# This Place is Growing



## Goldie (Apr 17, 2005)

and its doing wonderful - I am so happy to be here.


----------



## Taniwha (Apr 17, 2005)

Ill be sure to tell others of the site, i know for a fact a well known site elsewhere is having some problems, the webmaster has left the building and theres a lot of unhappy people there. ill spread the word and see what happens


----------



## Goldie (Apr 17, 2005)

Well, Taniwha, tell `em to come on in!   That would be great!


----------



## Hick (Apr 19, 2005)

Taniwha said:
			
		

> Ill be sure to tell others of the site, i know for a fact a well known site elsewhere is having some problems, the webmaster has left the building and theres a lot of unhappy people there. ill spread the word and see what happens


...

hmmmmm, I could very well be one of those "unhappy" people...


----------



## MarPassion (Apr 19, 2005)

You guys are welcome here on this forum.

If you have any suggestions or comments then please let me know. Let us all help to make this a great place.


----------



## Hick (Apr 19, 2005)

hello marpassion.....my first comment....it's nice to see an administrator on the boards. ...heee heeee
second, I pledge to be an asset to the community..
..and thanks for the welcome..hick


----------



## Taniwha (Apr 19, 2005)

lol hick, the exodus is spreading in all directions!
Im a kiwi fella btw if you didnt catch on


----------



## Hick (Apr 19, 2005)

Taniwha said:
			
		

> lol hick, the exodus is spreading in all directions!
> Im a kiwi fella btw if you didnt catch on


..

.. I knew there were familiar faces around here somewhere....but the names,....the names must all be in "French-canadian", ehh?..


----------



## Amerowolf (Apr 20, 2005)

Aye. my name's so french Canadian. Amero isn't short for american at all. Aye.

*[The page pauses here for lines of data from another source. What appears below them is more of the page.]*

import Mathlib
import HarnessLib
import Summits.FinalStateConjecture.FinalStateConjecture.Theorems.ZeroEnergyKerrOrBombKerrModeStabilityGrowthAlgebra
import Summits.FinalStateConjecture.FinalStateConjecture.Theorems.ZeroEnergyKerrOrBombKerrModeStabilityGrowthCalculus
import Summits.FinalStateConjecture.FinalStateConjecture.Theorems.ZeroEnergyKerrOrBombKerrModeStabilityLocalUniqueness

/-!
# Route ZeroEnergyKerrOrBomb · item `KerrModeStability` — the slice Lagrangian identity

Helper file for item stmt-FinalStateConjecture-10024 (`KerrModeStability`). For a bounded
Killing-mode pair `(ψ, χ)` on a horizon-penetrating Kerr–Schild chart and the annular cut-off
`ζ = u_{R_far+1,1}(1 − u_{R+1,1})` of the far region, integrating `∑ᵢ ∂ᵢ(ζ² ψ̃ J^{i+1}[ψ̃])` (and the
same for `χ̃`) by parts over the slice `{t* = 0}` and inserting `∑_μ ∂_μ J^μ = □_g ψ = 0`,
`∂₀ J⁰[ψ̃] = ν J⁰[ψ̃] − ω J⁰[χ̃]` (`kerr_sum_fderiv_current_succ`) and the pointwise Lagrangian
inequality (`kerr_lagrangian_pointwise`) bounds the cut-off gradient energy
`∫ ζ² (|∇ψ̃|² + |∇χ̃|²) dy`, hence the cut-off coordinate energy `∫ ζ² (e_ψ + e_χ) dy`, by an
explicit constant times the volume of the ball of radius `R + 2`
(`kerrModePair_cutoff_energy_le`). This is the only place where the boundedness of the pair
enters the energy argument of the item. No new definitions.
-/

noncomputable section
namespace Summit.FinalStateConjecture.FinalStateConjecture.Theorems
open Literature.Geometry.Lorentzian Set Filter MeasureTheory
open scoped Manifold ContDiff Topology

Anyway, I rekon I like this place. I can learn alot her. Plus I love, dare I say even "Wuv", weed


----------



## Lil Squirt (Apr 23, 2005)

It sure is nice to be on a site with an active webmaster!  

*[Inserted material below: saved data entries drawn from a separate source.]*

/-! ### Zero-momentum local cascade operators (Coiculescu §4.1) -/

/-- The duality form `T = ⟨C(·,·), ·⟩` **is a zero-momentum local cascade operator with dyadic
scale parameter `ε₀`** (Coiculescu 2023, §4.1 p. 13, with `λ = 1 + ε₀`): a finite real linear
combination of basic local cascade operators (accepted `Tao2016.basicCascadeForm`) whose profiles
`ψ_{j,i}` are Schwartz with Fourier transforms supported in the annulus
`{1 - 2ε₀ ≤ |ξ| ≤ 1 + 2ε₀}` (accepted `Tao2016.HasAnnularFourierSupport`) **and have zero
momentum, `∫_{ℝ³} ψ_{j,i} dx = 0`** — the accepted `Tao2016.IsLocalCascadeForm ε₀ T` with the
printed extra clause (for `ε₀ < 1/2` the clause is implied by the annular Fourier support, since
`ψ̂(0) = ∫ψ`; it is recorded because the source prints it). The defining identity is recorded for
`u, v ∈ H¹⁰_df` and `w ∈ H¹⁰_df ⊗ ℂ`, as in the accepted definition. [cite: Coiculescu2023, §4.1 p. 13] -/
def IsZeroMomentumLocalCascadeForm (ε₀ : ℝ) (T : L2C → L2C → L2C → ℂ) : Prop :=
  ∃ (k : ℕ) (c : Fin k → ℝ) (ψ : Fin k → Fin 3 → 𝓢(EuclideanSpace ℝ (Fin 3), EuclideanSpace ℝ (Fin 3))),
    (∀ j i, HasAnnularFourierSupport ε₀ (ψ j i)) ∧
      (∀ j i, ∫ x, (ψ j i) x = 0) ∧
        ∀ u v w, MemH10df u → MemH10df v → MemH10dfC w →
          T u v w = ∑ j, (c j : ℂ) * basicCascadeForm ε₀ (ψ j 0) (ψ j 1) (ψ j 2) u v w

/-- A zero-momentum local cascade form is a local cascade form (drop the momentum clause). [cite: Coiculescu2023, §4.1 p. 13] -/
theorem IsZeroMomentumLocalCascadeForm.isLocalCascadeForm {ε₀ : ℝ} {T : L2C → L2C → L2C → ℂ}
    (h : IsZeroMomentumLocalCascadeForm ε₀ T) : IsLocalCascadeForm ε₀ T := by
  obtain ⟨k, c, ψ, hψ, -, hT⟩ := h
  exact ⟨k, c, ψ, hψ, hT⟩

....glad I was invited & I see lots of nice folks here!


----------



## Herbsparky (Apr 23, 2005)

I like this place.....has a good feel to it so far and that's a good thing. Could use some more emoticons though.


----------



## Lil Squirt (Apr 24, 2005)

.....yah I would also like to see more emoticons.  Tho not whinin here....just ya know us gurls and gadgets.


----------



## Goldie (Apr 26, 2005)

Welcome, all you newbies to the board! The webmaster - MarP - is great, and very present - thank God!


----------